Durante o longo período evolutivo coberto de algas aquáticas a plantas terrestres, as plantas adaptaram-se aos nichos ambientais com as estratégias evolutivas como a duplicação de genes e a evolução convergente pela filtração da selecção natural. Os genes da biossíntese do shikimate das plantas evoluíram em conformidade (Figura 3). Nesta revisão, demonstramos que os genes biossintéticos do metabolismo primário dos aminoácidos aromáticos estão bem conservados entre as algas e todas as plantas terrestres. Entretanto, ao contrário das espécies de algas que não possuem isoformas nem genes duplicados em seus genomas, todas as plantas terrestres abrigam duplicações de genes incluindo duplicações de genes tandem que são particularmente proeminentes nos casos de DAHPS, DHQD/SD, CS, CM, e ADT (Figura 3A; Tabela 2). Nossa análise filogenética revelou uma clara separação entre algas, monocotiledôneas, dicotiledôneas, espécies lenhosas e plantas leguminosas. A análise da presença e do número de cópias de genes-chave através destas espécies dá várias dicas de como melhorar a nossa compreensão do andaime a partir do qual estes genes evoluíram. No entanto, as pressões evolutivas exatas sobre os genes da biossíntese do xiquimato, incluindo a ocorrência única do complexo Arom, exigirão estudos adicionais consideráveis.

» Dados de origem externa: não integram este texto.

/-- **53-FOLDS of signature `{15, 38}`: `B• = D•` on all powers — UNCONDITIONAL** (either eigenvalue may carry the `15`).
[cite: Ribet1983, Thm. 0 and Thm. 3] [cite: MoonenZarhin1999LowDim, §2 (2.4)] -/
theorem AbelianVariety.isDivisorGenerated_powSucc_of_fiftythreefold_fifteenThirtyEight (A : AbelianVariety ℂ)
    (φ : A ⟶ A) {d : ℕ} (hd : 0 < d) (hφ : φ ≫ φ = -(d • 𝟙 A)) (hE2 : Module.finrank ℚ A.endAlgebra = 2)
    (hX : A.dim = 53)
    (h15 : eigenMultiplicity A φ (Complex.I * (Real.sqrt d : ℂ)) = 15 ∨
      eigenMultiplicity A φ (-(Complex.I * (Real.sqrt d : ℂ))) = 15)
    (N : ℕ) : IsDivisorGenerated (A.powSucc N) := by
  have hsum := eigenMultiplicity_add_eigenMultiplicity_neg_eq_dim A φ hd hφ
  rw [hX] at hsum
  rcases h15 with h | h
  · exact AbelianVariety.isDivisorGenerated_powSucc_of_ribetTypeFifteenThirtyEight A φ hd hφ hE2 h (by omega) N
  · exact AbelianVariety.isDivisorGenerated_powSucc_of_ribetTypeFifteenThirtyEight' A φ hd hφ hE2 (by omega) h N

/-- **The Hodge conjecture for all powers of a 53-FOLD of signature `{15, 38}` — UNCONDITIONAL.**
[cite: Ribet1983, Thm. 3] [cite: Deligne2000, §1] -/
theorem hodgeConjectureFor_powSucc_of_fiftythreefold_fifteenThirtyEight (A : AbelianVariety ℂ)
    (φ : A ⟶ A) {d : ℕ} (hd : 0 < d) (hφ : φ ≫ φ = -(d • 𝟙 A)) (hE2 : Module.finrank ℚ A.endAlgebra = 2)
    (hX : A.dim = 53)
    (h15 : eigenMultiplicity A φ (Complex.I * (Real.sqrt d : ℂ)) = 15 ∨
      eigenMultiplicity A φ (-(Complex.I * (Real.sqrt d : ℂ))) = 15)
    (N : ℕ) : HodgeConjectureFor (A.powSucc N).dim (A.powSucc N).X :=
  hodgeConjectureFor_of_isDivisorGenerated _
    (AbelianVariety.isDivisorGenerated_powSucc_of_fiftythreefold_fifteenThirtyEight A φ hd hφ hE2 hX h15 N)

/-- **Ribet 1983 Thm. 3 at `(n′, n″) = (17, 36)` — UNCONDITIONAL** (core `UnitarySeventeenThirtySix.eq_top_of_smul`).
[cite: Ribet1983, Thm. 0 and Thm. 3] [cite: Gordon1997, Thm. 6.3 (3) and Corollary] -/
theorem AbelianVariety.isDivisorGenerated_powSucc_of_ribetTypeSeventeenThirtySix (A : AbelianVariety ℂ) (φ : A ⟶ A)
    {d : ℕ} (hd : 0 < d) (hφ : φ ≫ φ = -(d • 𝟙 A)) (hE2 : Module.finrank ℚ A.endAlgebra = 2)
    (h17 : eigenMultiplicity A φ (Complex.I * (Real.sqrt d : ℂ)) = 17)
    (h36 : eigenMultiplicity A φ (-(Complex.I * (Real.sqrt d : ℂ))) = 36) (N : ℕ) :
    IsDivisorGenerated (A.powSucc N) := by
  refine AbelianVariety.isDivisorGenerated_powSucc_of_ribetType_ofCoreSmul A φ hd hφ hE2 (by omega) (by omega) ?_ N
  intro W' _ _ _ 𝔊 ι P' Q' s hbr hirr hι hιι hP' hQ' hfinP' hfinQ' hadd hsmul hsymm hPQ hdefP hdefQ hadj
  exact UnitarySeventeenThirtySix.eq_top_of_smul hbr hirr hι hιι hP' hQ' (by rw [hfinP', h17]) (by rw [hfinQ', h36]) hadd
    hsmul hsymm hPQ hdefP hdefQ hadj

/-- The mirror: `n_{i√d}(φ) = 36`, `n_{−i√d}(φ) = 17` (core `UnitarySeventeenThirtySix.eq_top_of_smul'`).
[cite: Ribet1983, Thm. 0 and Thm. 3] [cite: Gordon1997, Thm. 6.3 (3) and Corollary] -/
theorem AbelianVariety.isDivisorGenerated_powSucc_of_ribetTypeSeventeenThirtySix' (A : AbelianVariety ℂ) (φ : A ⟶ A)
    {d : ℕ} (hd : 0 < d) (hφ : φ ≫ φ = -(d • 𝟙 A)) (hE2 : Module.finrank ℚ A.endAlgebra = 2)
    (h36 : eigenMultiplicity A φ (Complex.I * (Real.sqrt d : ℂ)) = 36)
    (h17 : eigenMultiplicity A φ (-(Complex.I * (Real.sqrt d : ℂ))) = 17) (N : ℕ) :
    IsDivisorGenerated (A.powSucc N) := by
  refine AbelianVariety.isDivisorGenerated_powSucc_of_ribetType_ofCoreSmul A φ hd hφ hE2 (by omega) (by omega) ?_ N
  intro W' _ _ _ 𝔊 ι P' Q' s hbr hirr hι hιι hP' hQ' hfinP' hfinQ' hadd hsmul hsymm hPQ hdefP hdefQ hadj
  exact UnitarySeventeenThirtySix.eq_top_of_smul' hbr hirr hι hιι hP' hQ' (by rw [hfinP', h36]) (by rw [hfinQ', h17])
    hadd hsmul hsymm hPQ hdefP hdefQ hadj

/-- **The Hodge conjecture for all powers `A^{N+1}` of an abelian variety of Ribet type `(17, 36)` — UNCONDITIONAL.**
[cite: Ribet1983, Thm. 3] [cite: Deligne2000, §1] -/
theorem hodgeConjectureFor_powSucc_of_ribetTypeSeventeenThirtySix (A : AbelianVariety ℂ) (φ : A ⟶ A)
    {d : ℕ} (hd : 0 < d) (hφ : φ ≫ φ = -(d • 𝟙 A)) (hE2 : Module.finrank ℚ A.endAlgebra = 2)
    (h17 : eigenMultiplicity A φ (Complex.I * (Real.sqrt d : ℂ)) = 17)
    (h36 : eigenMultiplicity A φ (-(Complex.I * (Real.sqrt d : ℂ))) = 36) (N : ℕ) :
    HodgeConjectureFor (A.powSucc N).dim (A.powSucc N).X :=
  hodgeConjectureFor_of_isDivisorGenerated _
    (AbelianVariety.isDivisorGenerated_powSucc_of_ribetTypeSeventeenThirtySix A φ hd hφ hE2 h17 h36 N)

/-- **53-FOLDS of signature `{17, 36}`: `B• = D•` on all powers — UNCONDITIONAL** (either eigenvalue may carry the `17`).
[cite: Ribet1983, Thm. 0 and Thm. 3] [cite: MoonenZarhin1999LowDim, §2 (2.4)] -/
theorem AbelianVariety.isDivisorGenerated_powSucc_of_fiftythreefold_seventeenThirtySix (A : AbelianVariety ℂ)
    (φ : A ⟶ A) {d : ℕ} (hd : 0 < d) (hφ : φ ≫ φ = -(d • 𝟙 A)) (hE2 : Module.finrank ℚ A.endAlgebra = 2)
    (hX : A.dim = 53)
    (h17 : eigenMultiplicity A φ (Complex.I * (Real.sqrt d : ℂ)) = 17 ∨
      eigenMultiplicity A φ (-(Complex.I * (Real.sqrt d : ℂ))) = 17)
    (N : ℕ) : IsDivisorGenerated (A.powSucc N) := by
  have hsum := eigenMultiplicity_add_eigenMultiplicity_neg_eq_dim A φ hd hφ
  rw [hX] at hsum
  rcases h17 with h | h
  · exact AbelianVariety.isDivisorGenerated_powSucc_of_ribetTypeSeventeenThirtySix A φ hd hφ hE2 h (by omega) N
  · exact AbelianVariety.isDivisorGenerated_powSucc_of_ribetTypeSeventeenThirtySix' A φ hd hφ hE2 (by omega) h N

/-- **The Hodge conjecture for all powers of a 53-FOLD of signature `{17, 36}` — UNCONDITIONAL.**
[cite: Ribet1983, Thm. 3] [cite: Deligne2000, §1] -/
theorem hodgeConjectureFor_powSucc_of_fiftythreefold_seventeenThirtySix (A : AbelianVariety ℂ)
    (φ : A ⟶ A) {d : ℕ} (hd : 0 < d) (hφ : φ ≫ φ = -(d • 𝟙 A)) (hE2 : Module.finrank ℚ A.endAlgebra = 2)
    (hX : A.dim = 53)
    (h17 : eigenMultiplicity A φ (Complex.I * (Real.sqrt d : ℂ)) = 17 ∨
      eigenMultiplicity A φ (-(Complex.I * (Real.sqrt d : ℂ))) = 17)
    (N : ℕ) : HodgeConjectureFor (A.powSucc N).dim (A.powSucc N).X :=
  hodgeConjectureFor_of_isDivisorGenerated _
    (AbelianVariety.isDivisorGenerated_powSucc_of_fiftythreefold_seventeenThirtySix A φ hd hφ hE2 hX h17 N)

/-- **Ribet 1983 Thm. 3 at `(n′, n″) = (18, 35)` — UNCONDITIONAL** (core `UnitaryEighteenThirtyFive.eq_top_of_smul`).
[cite: Ribet1983, Thm. 0 and Thm. 3] [cite: Gordon1997, Thm. 6.3 (3) and Corollary] -/
theorem AbelianVariety.isDivisorGenerated_powSucc_of_ribetTypeEighteenThirtyFive (A : AbelianVariety ℂ) (φ : A ⟶ A)
    {d : ℕ} (hd : 0 < d) (hφ : φ ≫ φ = -(d • 𝟙 A)) (hE2 : Module.finrank ℚ A.endAlgebra = 2)
    (h18 : eigenMultiplicity A φ (Complex.I * (Real.sqrt d : ℂ)) = 18)
    (h35 : eigenMultiplicity A φ (-(Complex.I * (Real.sqrt d : ℂ))) = 35) (N : ℕ) :
    IsDivisorGenerated (A.powSucc N) := by
  refine AbelianVariety.isDivisorGenerated_powSucc_of_ribetType_ofCoreSmul A φ hd hφ hE2 (by omega) (by omega) ?_ N
  intro W' _ _ _ 𝔊 ι P' Q' s hbr hirr hι hιι hP' hQ' hfinP' hfinQ' hadd hsmul hsymm hPQ hdefP hdefQ hadj
  exact UnitaryEighteenThirtyFive.eq_top_of_smul hbr hirr hι hιι hP' hQ' (by rw [hfinP', h18]) (by rw [hfinQ', h35]) hadd
    hsmul hsymm hPQ hdefP hdefQ hadj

Dito isto é intrigante comparar e contrastar os genes biossintéticos dos que se encontram a jusante deles na produção de fenólicos vegetais (Figura 3B). Curiosamente, os genes da via shikimate são onipresentes através da linhagem verde, enquanto isto não pode ser dito para todos os genes a jusante da biossíntese fenilpropanoide. Além disso, há uma duplicação muito maior de genes dentro da biossíntese fenilpropanoide do que a biossíntese do xiquimato (Figura 3A; Tabela 2). Este fato também se reflete no nível de diversidade química das respectivas vias com a essencialidade da via do xiquimato impedindo muita diversidade, mas as espécies fenilpropanoides muitas vezes são redundantes em função umas das outras. Parece provável que a via fenilpropanoide tenha surgido inicialmente através de mutações que se acumularam nos genes da via do xiquimato. Entretanto, enquanto estes foram potencialmente benéficos em plantas terrestres por razões que discutimos em nossa recente revisão destes compostos (Tohge et al., 2013) eles não parecem compartilhar a essencialidade do xiquimato em toda a linhagem verde.

Conflito de interesses

Os autores declaram que a pesquisa foi realizada na ausência de quaisquer relações comerciais ou financeiras que pudessem ser interpretadas como um potencial conflito de interesses.

Conhecimento

Atividade de pesquisa de Takayuki Tohge é apoiada pela Fundação Alexander von Humboldt. O financiamento da Max-Planck-Society (para Takayuki Tohge, Mutsumi Watanabe, Rainer Hoefgen, Alisdair R. Fernie) é reconhecido com gratidão.